Dataset entries
==========
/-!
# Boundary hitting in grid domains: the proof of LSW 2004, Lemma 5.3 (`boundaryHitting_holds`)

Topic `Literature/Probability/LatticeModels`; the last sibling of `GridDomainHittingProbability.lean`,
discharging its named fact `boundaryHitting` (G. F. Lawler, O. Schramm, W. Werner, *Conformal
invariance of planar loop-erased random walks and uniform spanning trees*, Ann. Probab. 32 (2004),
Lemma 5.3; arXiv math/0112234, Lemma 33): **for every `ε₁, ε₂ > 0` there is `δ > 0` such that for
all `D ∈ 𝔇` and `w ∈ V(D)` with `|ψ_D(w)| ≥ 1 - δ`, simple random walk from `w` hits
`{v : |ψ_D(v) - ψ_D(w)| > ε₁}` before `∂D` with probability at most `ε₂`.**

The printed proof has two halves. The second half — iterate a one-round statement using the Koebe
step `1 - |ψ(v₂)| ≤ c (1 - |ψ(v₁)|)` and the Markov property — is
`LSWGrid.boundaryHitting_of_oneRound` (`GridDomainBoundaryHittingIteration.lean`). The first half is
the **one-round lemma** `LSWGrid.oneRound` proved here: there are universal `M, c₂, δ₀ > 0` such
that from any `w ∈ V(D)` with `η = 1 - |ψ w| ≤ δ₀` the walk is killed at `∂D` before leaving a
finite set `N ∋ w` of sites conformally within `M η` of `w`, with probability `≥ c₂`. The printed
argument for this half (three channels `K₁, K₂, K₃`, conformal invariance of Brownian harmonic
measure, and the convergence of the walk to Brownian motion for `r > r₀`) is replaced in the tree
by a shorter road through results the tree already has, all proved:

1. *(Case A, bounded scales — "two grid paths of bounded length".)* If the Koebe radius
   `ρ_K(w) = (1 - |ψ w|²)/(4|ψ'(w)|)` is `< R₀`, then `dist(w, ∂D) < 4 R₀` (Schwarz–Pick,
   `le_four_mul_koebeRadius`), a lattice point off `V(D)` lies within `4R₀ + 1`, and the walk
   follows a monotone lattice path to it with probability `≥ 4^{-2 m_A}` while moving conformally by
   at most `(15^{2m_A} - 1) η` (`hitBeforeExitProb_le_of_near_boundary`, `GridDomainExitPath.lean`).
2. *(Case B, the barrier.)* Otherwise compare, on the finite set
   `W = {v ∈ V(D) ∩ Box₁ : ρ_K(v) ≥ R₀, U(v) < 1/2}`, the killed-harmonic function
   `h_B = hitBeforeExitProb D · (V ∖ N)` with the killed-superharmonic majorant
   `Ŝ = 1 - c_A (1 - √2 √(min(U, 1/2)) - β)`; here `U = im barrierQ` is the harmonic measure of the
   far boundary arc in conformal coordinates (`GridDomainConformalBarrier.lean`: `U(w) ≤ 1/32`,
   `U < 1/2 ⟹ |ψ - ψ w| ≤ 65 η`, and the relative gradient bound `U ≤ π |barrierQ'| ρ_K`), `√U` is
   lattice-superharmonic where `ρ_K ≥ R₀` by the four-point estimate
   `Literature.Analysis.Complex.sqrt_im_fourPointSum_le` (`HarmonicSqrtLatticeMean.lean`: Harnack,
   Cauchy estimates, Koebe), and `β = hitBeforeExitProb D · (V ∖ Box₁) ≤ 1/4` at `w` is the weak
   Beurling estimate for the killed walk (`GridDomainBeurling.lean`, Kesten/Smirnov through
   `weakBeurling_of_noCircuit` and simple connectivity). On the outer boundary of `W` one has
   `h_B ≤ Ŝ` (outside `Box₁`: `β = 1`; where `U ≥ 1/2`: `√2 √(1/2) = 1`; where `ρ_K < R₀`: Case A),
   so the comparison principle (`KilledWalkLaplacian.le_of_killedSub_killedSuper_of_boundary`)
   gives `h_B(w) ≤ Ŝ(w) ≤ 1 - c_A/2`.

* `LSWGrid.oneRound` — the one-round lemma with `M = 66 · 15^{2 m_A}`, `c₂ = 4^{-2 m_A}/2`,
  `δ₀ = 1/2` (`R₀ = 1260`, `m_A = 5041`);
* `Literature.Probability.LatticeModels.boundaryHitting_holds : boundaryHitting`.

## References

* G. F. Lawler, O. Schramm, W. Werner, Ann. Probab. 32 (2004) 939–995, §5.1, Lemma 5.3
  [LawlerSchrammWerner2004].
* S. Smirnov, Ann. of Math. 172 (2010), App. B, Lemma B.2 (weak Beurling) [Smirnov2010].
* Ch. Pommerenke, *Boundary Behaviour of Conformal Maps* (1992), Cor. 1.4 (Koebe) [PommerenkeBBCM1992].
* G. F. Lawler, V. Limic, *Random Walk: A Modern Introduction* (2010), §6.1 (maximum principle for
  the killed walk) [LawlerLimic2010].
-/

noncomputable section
==========
= Instructions to follow =
Write every record above out again exactly as it stands.

= Answer area =
/-!
# Boundary hitting in grid domains: the proof of LSW 2004, Lemma 5.3 (`boundaryHitting_holds`)

Topic `Literature/Probability/LatticeModels`; the last sibling of `GridDomainHittingProbability.lean`,
discharging its named fact `boundaryHitting` (G. F. Lawler, O. Schramm, W. Werner, *Conformal
invariance of planar loop-erased random walks and uniform spanning trees*, Ann. Probab. 32 (2004),
Lemma 5.3; arXiv math/0112234, Lemma 33): **for every `ε₁, ε₂ > 0` there is `δ > 0` such that for
all `D ∈ 𝔇` and `w ∈ V(D)` with `|ψ_D(w)| ≥ 1 - δ`, simple random walk from `w` hits
`{v : |ψ_D(v) - ψ_D(w)| > ε₁}` before `∂D` with probability at most `ε₂`.**

The printed proof has two halves. The second half — iterate a one-round statement using the Koebe
step `1 - |ψ(v₂)| ≤ c (1 - |ψ(v₁)|)` and the Markov property — is
`LSWGrid.boundaryHitting_of_oneRound` (`GridDomainBoundaryHittingIteration.lean`). The first half is
the **one-round lemma** `LSWGrid.oneRound` proved here: there are universal `M, c₂, δ₀ > 0` such
that from any `w ∈ V(D)` with `η = 1 - |ψ w| ≤ δ₀` the walk is killed at `∂D` before leaving a
finite set `N ∋ w` of sites conformally within `M η` of `w`, with probability `≥ c₂`. The printed
argument for this half (three channels `K₁, K₂, K₃`, conformal invariance of Brownian harmonic
measure, and the convergence of the walk to Brownian motion for `r > r₀`) is replaced in the tree
by a shorter road through results the tree already has, all proved:

1. *(Case A, bounded scales — "two grid paths of bounded length".)* If the Koebe radius
   `ρ_K(w) = (1 - |ψ w|²)/(4|ψ'(w)|)` is `< R₀`, then `dist(w, ∂D) < 4 R₀` (Schwarz–Pick,
   `le_four_mul_koebeRadius`), a lattice point off `V(D)` lies within `4R₀ + 1`, and the walk
   follows a monotone lattice path to it with probability `≥ 4^{-2 m_A}` while moving conformally by
   at most `(15^{2m_A} - 1) η` (`hitBeforeExitProb_le_of_near_boundary`, `GridDomainExitPath.lean`).
2. *(Case B, the barrier.)* Otherwise compare, on the finite set
   `W = {v ∈ V(D) ∩ Box₁ : ρ_K(v) ≥ R₀, U(v) < 1/2}`, the killed-harmonic function
   `h_B = hitBeforeExitProb D · (V ∖ N)` with the killed-superharmonic majorant
   `Ŝ = 1 - c_A (1 - √2 √(min(U, 1/2)) - β)`; here `U = im barrierQ` is the harmonic measure of the
   far boundary arc in conformal coordinates (`GridDomainConformalBarrier.lean`: `U(w) ≤ 1/32`,
   `U < 1/2 ⟹ |ψ - ψ w| ≤ 65 η`, and the relative gradient bound `U ≤ π |barrierQ'| ρ_K`), `√U` is
   lattice-superharmonic where `ρ_K ≥ R₀` by the four-point estimate
   `Literature.Analysis.Complex.sqrt_im_fourPointSum_le` (`HarmonicSqrtLatticeMean.lean`: Harnack,
   Cauchy estimates, Koebe), and `β = hitBeforeExitProb D · (V ∖ Box₁) ≤ 1/4` at `w` is the weak
   Beurling estimate for the killed walk (`GridDomainBeurling.lean`, Kesten/Smirnov through
   `weakBeurling_of_noCircuit` and simple connectivity). On the outer boundary of `W` one has
   `h_B ≤ Ŝ` (outside `Box₁`: `β = 1`; where `U ≥ 1/2`: `√2 √(1/2) = 1`; where `ρ_K < R₀`: Case A),
   so the comparison principle (`KilledWalkLaplacian.le_of_killedSub_killedSuper_of_boundary`)
   gives `h_B(w) ≤ Ŝ(w) ≤ 1 - c_A/2`.

* `LSWGrid.oneRound` — the one-round lemma with `M = 66 · 15^{2 m_A}`, `c₂ = 4^{-2 m_A}/2`,
  `δ₀ = 1/2` (`R₀ = 1260`, `m_A = 5041`);
* `Literature.Probability.LatticeModels.boundaryHitting_holds : boundaryHitting`.

## References

* G. F. Lawler, O. Schramm, W. Werner, Ann. Probab. 32 (2004) 939–995, §5.1, Lemma 5.3
  [LawlerSchrammWerner2004].
* S. Smirnov, Ann. of Math. 172 (2010), App. B, Lemma B.2 (weak Beurling) [Smirnov2010].
* Ch. Pommerenke, *Boundary Behaviour of Conformal Maps* (1992), Cor. 1.4 (Koebe) [PommerenkeBBCM1992].
* G. F. Lawler, V. Limic, *Random Walk: A Modern Introduction* (2010), §6.1 (maximum principle for
  the killed walk) [LawlerLimic2010].
-/

noncomputable section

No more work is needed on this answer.